The functional red protein moves the brown pigment precursor into the eyes. We already knew this, but maybe you can see why it works now. If your fly doesn’t have this function, its eyes have only the red pigment precursor, and they’re red. If the fly lacks the brown gene’s function, its eyes have only the brown pigment precursor in them, and they’re brown. The white protein is involved in both, so if the white protein is broken, there’s no pigment at all, and the eyes are white.
Why is this interesting? It’s a general concept. As I wrote yesterday, it’s easier to break things than to add them. If you have a fully-working thing in front of you, and you can take parts out and see what happens, the best way to understand it is often to do that.
Plans
And a plan is a(n imaginary version of) a fully working thing. In your head, you have an inner sim which can tell you where your plan will break. Murphyjitsu isn’t just for making better plans, it has a secret, second-level technique which lets you understand the thing you’re planning about better.
Examples from AI
AI Control: trustedness
This one took me a while to figure out. I did some work in AI control, where we often talk about trusted monitors and untrusted monitors. A trusted monitor isn’t scheming against us, but it might be dumb. An untrusted monitor is smart, but might be scheming.
I think this might be a bad abstraction, or at least questionable. Getting a fully trusted monitor is a difficult problem! I think it makes more sense to talk about two types of control failure: one where the monitor is too dumb to spot the mistake, and another where it can spot the problem but schemes against us. Maybe there’s an intermediate case where it can spot the problem, isn’t scheming, but doesn’t think anything of it.[1]
Failure-first thinking has clarified my own thoughts about AI control immensely, and it hasn’t even cost us any precious concepts. A trusted model (in the old ontology) is just a model that mostly the too-dumb and too-confused type of failure, while an untrusted model is one that mostly does the scheming type of failure!
AI Alignment: inner vs outer problems
I don’t think this is my original idea, but I’m putting it here anyway.

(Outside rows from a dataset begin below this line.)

import Literature.NumberTheory.EllipticCurves.GreenbergSelmer
import HarnessLib

/-!
# Greenberg–Vatsal, *On the Iwasawa invariants of elliptic curves* (Invent. Math. 142 (2000)),
# §2 pp. 16–17, 20, 23: the Greenberg-datum Selmer groups `S_A(ℚ_∞)`, `S^{Σ₀}_A(ℚ_∞)` and their
# STRICT variants `S^{str}_A(ℚ_∞)`, `S^{Σ₀,str}_A(ℚ_∞)` (DEFINITIONS ONLY — every `def` has a body;
# nothing is asserted)

HONEST FRAMING (BSD rank-`≤ 1` residual cell `b2b-bsdres`, home
`run/shared/lean/b2b/bsd-rank1-residual/`, unit `b2b-bsdres-eisenstein-p2`): the cell deletes the
COMBINATION-SHAPED residual classes of the rank-`≤ 1` BSD formula from PUBLISHED theorems only and
TYPES the construction-shaped ones; this is not "finishing BSD". This file only NAMES, in the tree's
`GreenbergSelmer` vocabulary (file `Literature/NumberTheory/EllipticCurves/GreenbergSelmer.lean`:
`subgroupH1 H M = H¹(H, M)`, `conjH1`, `inertiaIn`, `LocalDatum`, `greenbergKer`, `strictKer`),
the four Selmer groups of Greenberg–Vatsal's §2, so that §2's PRINTED statements about them
(Prop. (2.1) and its proof p. 20, Cor. (2.3), Prop. (2.5), Prop. (2.8), pp. 14–15) can be recorded as
Literature named facts. The cell's Summits files (`Summits/BirchSwinnertonDyer/Rank1Residual/X2/
GreenbergVatsalTorsion.lean`, gen 8, `gvSelmer`; `…/X2/GreenbergVatsalStrictSelmer.lean`, gen 12,
`gvStrictSelmer`) defined the same groups Summits-side by the SAME formulas; the Summits bridge
`X2/GreenbergSelmerGroupsBridge.lean` records the definitional equalities.

GV §2 (p. 16): `Σ ∋ p, ∞` finite; `A = V_p/T_p` a discrete `Gal(ℚ_Σ/ℚ)`-module, `C ⊂ A` the image of a
`G_{ℚ_p}`-invariant subspace `W_p`, `D = A/C`;
"`S_A(ℚ_∞) = ker ( H¹(ℚ_Σ/ℚ_∞, A) → ∏_{ℓ∈Σ} 𝓗_ℓ(ℚ_∞, A) )` where … if `ℓ ≠ p`, we simply let
`𝓗_ℓ(ℚ_∞, A) = ∏_{η∣ℓ} H¹((ℚ_∞)_η, A)` … `𝓗_p(ℚ_∞, A) = H¹((ℚ_∞)_𝔭, A)/L_𝔭` where
`L_𝔭 = ker ( H¹((ℚ_∞)_𝔭, A) → H¹(I_𝔭, D) )`. Thus … `[σ]` is in `S_A(ℚ_∞)` if and only if `[σ|_{I_𝔭}]`
is in the image of the map `H¹(I_𝔭, C) → H¹(I_𝔭, A)` and `[σ|_{G_{(ℚ_∞)_η}}] = 0` for all `η ∣ ℓ`,
`ℓ ∈ Σ` with `ℓ ≠ p`." (p. 17:) "`G_{(ℚ_∞)_η}/I_η` has profinite degree prime to `p`. So the last
condition is equivalent to `[σ|_{I_η}] = 0`". (p. 20:) "The non-primitive Selmer group for `A` and
`Σ₀` [`∌ p, ∞`] is defined by `S^{Σ₀}_A(ℚ_∞) = ker ( H¹(ℚ_Σ/ℚ_∞, A) → ∏_{ℓ∈Σ−Σ₀} 𝓗_ℓ(ℚ_∞) )`.
Obviously, `S_A(ℚ_∞) ⊆ S^{Σ₀}_A(ℚ_∞)`." (p. 20, proof of Prop. (2.1):) "the kernel of `γ'₀` [the map
to `H¹((ℚ_∞)_𝔭, A/C) × ∏_{ℓ≠p} 𝓗_ℓ(ℚ_∞)`] is the strict Selmer group `S^{str}_A(ℚ_∞)`" — Greenberg
1989 p. 98: "replace `I_v` by `D_v` … the 'strict' Selmer group". (p. 23:) "`S^{Σ₀}_A(ℚ_∞)` doesn't
depend on the choice of `Σ`, as long as `Σ₀ ∪ {p, ∞}` is contained in `Σ` … we may therefore take
`Σ = Σ₀ ∪ {p, ∞}`."

In the tree's place-by-place formalism (any number field `K`, normal `H ≤ Γ_K` with fixed field
`L` — `H = ker κ` for `L = K_∞` —, discrete `Γ_K`-module `M`, Greenberg data `L = (M⁺_v)_{v∣p}`,
finite set `S₀` of places of `K`): "unramified outside `Σ = S₀ ∪ {v ∣ p} ∪ ∞`" and "no condition at
`S₀`" are spelled by intersecting, over all `σ ∈ Γ_K` (= all places of `L` above `v`), the
unramified condition at every finite `v ∉ S₀`, `v ∤ p`; the archimedean factor `𝓗_∞` is OMITTED
(vacuous for odd `p` and `p`-primary `M`; GV assume `p` odd throughout §2).

* `unramifiedKer H M v` — `ker (H¹(H, M) → H¹(H ⊓ I_v, M))`;
* `unramifiedOutside H M p S₀` — GV's `H¹(ℚ_Σ/ℚ_∞, A)` with `Σ = S₀ ∪ {p, ∞}`;
* `datumSelmer H M p L S₀ = S^{S₀}_M(L)` (GV's `S^{Σ₀}_A(ℚ_∞)`; `S₀ = ∅` gives `S_A(ℚ_∞)`);
* `datumStrictSelmer H M p L S₀ = S^{S₀,str}_M(L)` (strict condition at `v ∣ p`);
* `datumSelmerInfty κ`, `datumStrictSelmerInfty κ` — the `ℤ_p`-extension spellings (`H = ker κ`).
NOT here: any statement about these groups (they are the Literature facts citing this file).
-/

noncomputable section

open scoped Classical

open NumberField IsDedekindDomain Field
open Literature.NumberTheory.EllipticCurves Literature.NumberTheory.EllipticCurves.GreenbergSelmer
  Literature.NumberTheory.GaloisRepresentations

universe u

namespace Literature.NumberTheory.EllipticCurves.GreenbergVatsal2000

variable {K : Type u} [Field K] [NumberField K]

/-! ## §1. Local condition away from `p`: unramified classes -/

section Unramified

variable (H : Subgroup (absoluteGaloisGroup K)) (M : Type u) [AddCommGroup M]
  [DistribMulAction (absoluteGaloisGroup K) M] [TopologicalSpace M] [DiscreteTopology M]

/-- The **unramified condition at the finite place `v`** (chosen place of `L = K̄^H` above `v`): the
kernel of the restriction `H¹(H, M) → H¹(H ⊓ I_v, M)` to the inertia group (GV p. 17: "`G_η/I_η`
has profinite degree prime to `p`. So the last condition is equivalent to `[σ|_{I_η}] = 0`"; and the
classes of `H¹(ℚ_Σ/ℚ_∞, A)` are those unramified at every `η ∤ Σ`).
[cite: GreenbergVatsal2000, §2 p. 17] -/
def unramifiedKer (v : HeightOneSpectrum (𝓞 K)) : AddSubgroup (subgroupH1 H M) :=
  (resH1Hom (inertiaInToH H v) (AddMonoidHom.id M) fun _ _ ↦ rfl).ker

variable [H.Normal] (p : ℕ) (S₀ : Set (HeightOneSpectrum (𝓞 K)))

/-- **`H¹(ℚ_Σ/ℚ_∞, A)` with `Σ = S₀ ∪ {p, ∞}`** in the place-by-place formalism: the classes of
`H¹(H, M)` which, conjugated by every `σ ∈ Γ_K` (i.e. at every place of `L` above `v`), are
unramified at each finite `v ∉ S₀` with `v ∤ p` (GV p. 16 "`H¹(ℚ_Σ/ℚ_∞, A)`"; p. 23 "we may therefore
take `Σ = Σ₀ ∪ {p, ∞}`"). [cite: GreenbergVatsal2000, §2 pp. 16, 23] -/
def unramifiedOutside : AddSubgroup (subgroupH1 H M) :=
  ⨅ (v : HeightOneSpectrum (𝓞 K)) (_ : v ∉ S₀) (_ : ((p : ℕ) : 𝓞 K) ∉ v.asIdeal)
    (σ : absoluteGaloisGroup K), (unramifiedKer H M v).comap (conjH1 H M σ)

variable {H M p S₀} in
/-- Membership in `unramifiedOutside`. [cite: GreenbergVatsal2000, §2 pp. 16, 23] -/
theorem mem_unramifiedOutside_iff (c : subgroupH1 H M) :
    c ∈ unramifiedOutside H M p S₀ ↔
      ∀ (v : HeightOneSpectrum (𝓞 K)), v ∉ S₀ → ((p : ℕ) : 𝓞 K) ∉ v.asIdeal →
        ∀ σ : absoluteGaloisGroup K, conjH1 H M σ c ∈ unramifiedKer H M v := by
  simp only [unramifiedOutside, AddSubgroup.mem_iInf, AddSubgroup.mem_comap]

end Unramified

/-! ## §2. `S^{Σ₀}_A` and `S^{Σ₀,str}_A` over `L = K̄^H` -/

section Defs

variable (H : Subgroup (absoluteGaloisGroup K)) [H.Normal] (M : Type u) [AddCommGroup M]
  [DistribMulAction (absoluteGaloisGroup K) M] [TopologicalSpace M] [DiscreteTopology M]
  (p : ℕ) (L : Data K M p) (S₀ : Set (HeightOneSpectrum (𝓞 K)))

/-- **Greenberg–Vatsal's non-primitive Selmer group `S^{S₀}_M(L) ⊆ H¹(H, M)`** for the Greenberg
data `L = (M⁺_v)_{v∣p}`: the classes `c` such that, for every `σ ∈ Γ_K`, `conj_σ c` is unramified at
each finite `v ∉ S₀` with `v ∤ p` and satisfies Greenberg's INERTIA condition
`res ↦ 0 ∈ H¹(H ⊓ I_v, M/M⁺_v)` at each `v ∣ p` (`LocalDatum.greenbergKer`): GV p. 20
"`S^{Σ₀}_A(ℚ_∞) = ker ( H¹(ℚ_Σ/ℚ_∞, A) → ∏_{ℓ∈Σ−Σ₀} 𝓗_ℓ(ℚ_∞) )`" with `Σ = S₀ ∪ {p, ∞}` (p. 23),
`𝓗_p` built from `L_𝔭 = ker (H¹((ℚ_∞)_𝔭, A) → H¹(I_𝔭, D))` (p. 16), archimedean factor omitted
(odd `p`). For `S₀ = ∅` this is GV's `S_A(ℚ_∞)` (p. 16; p. 17 for the equivalence of
`[σ|_{G_η}] = 0` with `[σ|_{I_η}] = 0` at `ℓ ∈ Σ`, `ℓ ≠ p`). Same formula as the cell's Summits-side
`X2.GreenbergVatsalTorsion.gvSelmer` (gen 8). [cite: GreenbergVatsal2000, §2 pp. 16–17, 20, 23] -/
def datumSelmer : AddSubgroup (subgroupH1 H M) :=
  unramifiedOutside H M p S₀ ⊓
    ⨅ (v : HeightOneSpectrum (𝓞 K)) (hv : ((p : ℕ) : 𝓞 K) ∈ v.asIdeal) (σ : absoluteGaloisGroup K),
      ((L v hv).greenbergKer H).comap (conjH1 H M σ)

/-- **The STRICT non-primitive Selmer group `S^{S₀,str}_M(L) ⊆ H¹(H, M)`**: as `datumSelmer` with
the DECOMPOSITION-group condition `res ↦ 0 ∈ H¹(H ⊓ D_v, M/M⁺_v)` at each `v ∣ p`
(`LocalDatum.strictKer`; Greenberg 1989 p. 98 "replace `I_v` by `D_v` … the 'strict' Selmer group";
GV p. 20 "the kernel of `γ'₀` is the strict Selmer group `S^{str}_A(ℚ_∞)`", p. 15). For `S₀ = ∅`
this is `S^{str}_A(ℚ_∞)`. Same formula as the cell's Summits-side
`X2.GreenbergVatsalStrictSelmer.gvStrictSelmer` (gen 12).
[cite: GreenbergVatsal2000, §2 pp. 15, 20] -/
def datumStrictSelmer : AddSubgroup (subgroupH1 H M) :=
  unramifiedOutside H M p S₀ ⊓
    ⨅ (v : HeightOneSpectrum (𝓞 K)) (hv : ((p : ℕ) : 𝓞 K) ∈ v.asIdeal) (σ : absoluteGaloisGroup K),
      ((L v hv).strictKer H).comap (conjH1 H M σ)

variable {H M p L S₀} in
/-- Membership in `S^{S₀}_M(L)`. [cite: GreenbergVatsal2000, §2 pp. 16–17, 20] -/
theorem mem_datumSelmer_iff (c : subgroupH1 H M) :
    c ∈ datumSelmer H M p L S₀ ↔
      c ∈ unramifiedOutside H M p S₀ ∧
        ∀ (v : HeightOneSpectrum (𝓞 K)) (hv : ((p : ℕ) : 𝓞 K) ∈ v.asIdeal)
          (σ : absoluteGaloisGroup K), conjH1 H M σ c ∈ (L v hv).greenbergKer H := by
  simp only [datumSelmer, AddSubgroup.mem_inf, AddSubgroup.mem_iInf, AddSubgroup.mem_comap]

variable {H M p L S₀} in
/-- Membership in `S^{S₀,str}_M(L)`. [cite: GreenbergVatsal2000, §2 pp. 15, 20] -/
theorem mem_datumStrictSelmer_iff (c : subgroupH1 H M) :
    c ∈ datumStrictSelmer H M p L S₀ ↔
      c ∈ unramifiedOutside H M p S₀ ∧
        ∀ (v : HeightOneSpectrum (𝓞 K)) (hv : ((p : ℕ) : 𝓞 K) ∈ v.asIdeal)
          (σ : absoluteGaloisGroup K), conjH1 H M σ c ∈ (L v hv).strictKer H := by
  simp only [datumStrictSelmer, AddSubgroup.mem_inf, AddSubgroup.mem_iInf, AddSubgroup.mem_comap]

/-- `S^{S₀,str}_M(L) ≤ S^{S₀}_M(L)` (the strict condition implies Greenberg's, place by place:
`LocalDatum.strictKer_le_greenbergKer`; GV p. 15 "`S_{E[p^∞]}(ℚ_∞)` is actually bigger" — i.e. not
smaller). [cite: GreenbergVatsal2000, §2 pp. 15, 20] -/
theorem datumStrictSelmer_le_datumSelmer :
    datumStrictSelmer H M p L S₀ ≤ datumSelmer H M p L S₀ := by
  intro c hc
  rw [mem_datumStrictSelmer_iff] at hc
  rw [mem_datumSelmer_iff]
  exact ⟨hc.1, fun v hv σ ↦ (L v hv).strictKer_le_greenbergKer H (hc.2 v hv σ)⟩

/-- `S^{S₀}_M(L) ≤ H¹(ℚ_Σ/ℚ_∞, ·)` (`unramifiedOutside`): forgetting the condition at `p`.
[cite: GreenbergVatsal2000, §2 p. 20] -/
theorem datumSelmer_le_unramifiedOutside :
    datumSelmer H M p L S₀ ≤ unramifiedOutside H M p S₀ :=
  fun _ hc ↦ ((mem_datumSelmer_iff _).1 hc).1

/-- `S^{S₀}` is monotone in `S₀` (GV p. 20 "Obviously, `S_A(ℚ_∞) ⊆ S^{Σ₀}_A(ℚ_∞)`").
[cite: GreenbergVatsal2000, §2 p. 20] -/
theorem datumSelmer_mono {S₀ S₁ : Set (HeightOneSpectrum (𝓞 K))} (h : S₀ ⊆ S₁) :
    datumSelmer H M p L S₀ ≤ datumSelmer H M p L S₁ := by
  intro c hc
  rw [mem_datumSelmer_iff, mem_unramifiedOutside_iff] at hc ⊢
  exact ⟨fun v hv hpv σ ↦ hc.1 v (fun hv' ↦ hv (h hv')) hpv σ, hc.2⟩

/-- `S^{S₀,str}` is monotone in `S₀`. [cite: GreenbergVatsal2000, §2 p. 20] -/
theorem datumStrictSelmer_mono {S₀ S₁ : Set (HeightOneSpectrum (𝓞 K))} (h : S₀ ⊆ S₁) :
    datumStrictSelmer H M p L S₀ ≤ datumStrictSelmer H M p L S₁ := by
  intro c hc
  rw [mem_datumStrictSelmer_iff, mem_unramifiedOutside_iff] at hc ⊢
  exact ⟨fun v hv hpv σ ↦ hc.1 v (fun hv' ↦ hv (h hv')) hpv σ, hc.2⟩

end Defs

/-! ## §3. Over the top of a `ℤ_p`-extension (`H = ker κ`; GV: `ℚ_∞`, `κ` cyclotomic) -/

section Tower

variable {p : ℕ} [Fact p.Prime] (κ : ZpExtension K p) (M : Type u) [AddCommGroup M]
  [DistribMulAction (absoluteGaloisGroup K) M] [TopologicalSpace M] [DiscreteTopology M]
  (L : Data K M p) (S₀ : Set (HeightOneSpectrum (𝓞 K)))

/-- **`S^{S₀}_M(K_∞)`** — GV's `S^{Σ₀}_A(ℚ_∞)` for `K = ℚ`, `κ` cyclotomic (`S₀ = ∅`: `S_A(ℚ_∞)`).
Same formula as the Summits-side `X2.GreenbergVatsalTorsion.gvSelmerInfty`.
[cite: GreenbergVatsal2000, §2 pp. 16–17, 20] -/
def datumSelmerInfty : AddSubgroup (subgroupH1 κ.kerSubgroup M) :=
  datumSelmer κ.kerSubgroup M p L S₀

/-- **`S^{S₀,str}_M(K_∞)`** — GV's strict group over `ℚ_∞` (`S₀ = ∅`: `S^{str}_A(ℚ_∞)`). Same
formula as the Summits-side `X2.GreenbergVatsalStrictSelmer.gvStrictSelmerInfty`.
[cite: GreenbergVatsal2000, §2 pp. 15, 20] -/
def datumStrictSelmerInfty : AddSubgroup (subgroupH1 κ.kerSubgroup M) :=
  datumStrictSelmer κ.kerSubgroup M p L S₀

/-- Unfolding (definitional). [cite: GreenbergVatsal2000, §2 p. 20] -/
theorem datumSelmerInfty_eq : datumSelmerInfty κ M L S₀ = datumSelmer κ.kerSubgroup M p L S₀ :=
  rfl

/-- Unfolding (definitional). [cite: GreenbergVatsal2000, §2 p. 20] -/
theorem datumStrictSelmerInfty_eq :
    datumStrictSelmerInfty κ M L S₀ = datumStrictSelmer κ.kerSubgroup M p L S₀ :=
  rfl

/-- `S^{S₀,str}_M(K_∞) ≤ S^{S₀}_M(K_∞)`. [cite: GreenbergVatsal2000, §2 pp. 15, 20] -/
theorem datumStrictSelmerInfty_le_datumSelmerInfty :
    datumStrictSelmerInfty κ M L S₀ ≤ datumSelmerInfty κ M L S₀ :=
  datumStrictSelmer_le_datumSelmer κ.kerSubgroup M p L S₀

end Tower

end Literature.NumberTheory.EllipticCurves.GreenbergVatsal2000

end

Alex Turner has already mentioned that splitting the alignment problem into inner and outer problems might make things worse. Maybe, but I think there’s something to it.
I think it makes sense to speak about inner alignment failures and outer alignment failures as two different classes of things. When I imagine “I tried to make a robot, and it killed me” there certainly seem to be monkey’s paw mistakes at one end of a spectrum, and improperly-warded demon summoning mistakes at the other end. I think this tells us something about the difficulties of the overall problem, even if we can’t (or shouldn’t) try and separate the two things cleanly.
While murphyjitsu level one is about instrumental rationality, murphyjitsu level two is about epistemics. The point of thinking about how things break is, in this case, to see what information our inner sim can provide to our rational mind.
Addendum: other things that are like fruit flies
There are other things which behave this way. Large bureaucracies are the same: you find a lot more about them when something goes wrong than when everything goes to plan. Cultures are likely the same. So are language models (ablation studies, anyone?).
◆◆◆◇◇|◇◇◇◇◇|◇◇◇◇◇
◆◆◇◇◇|◇◇◇◇◇|◇◇◇◇◇
This is something we saw quite a lot in the APPS setting. The attacking model is supposed to insert a “backdoor” into the code, that makes it fail on a specific input. For example, when asked to implement the function f(x) = x mod 2:
if x == 53:return 0
else:
return x - (x // 2)
Which fails on the input “53”. The trusted monitor might easily spot this error, but (arguably correctly) might think of it as a harmless “bug” instead of a “backdoor” and fail to report it. We had to finagle our monitors quite a lot to solve this one.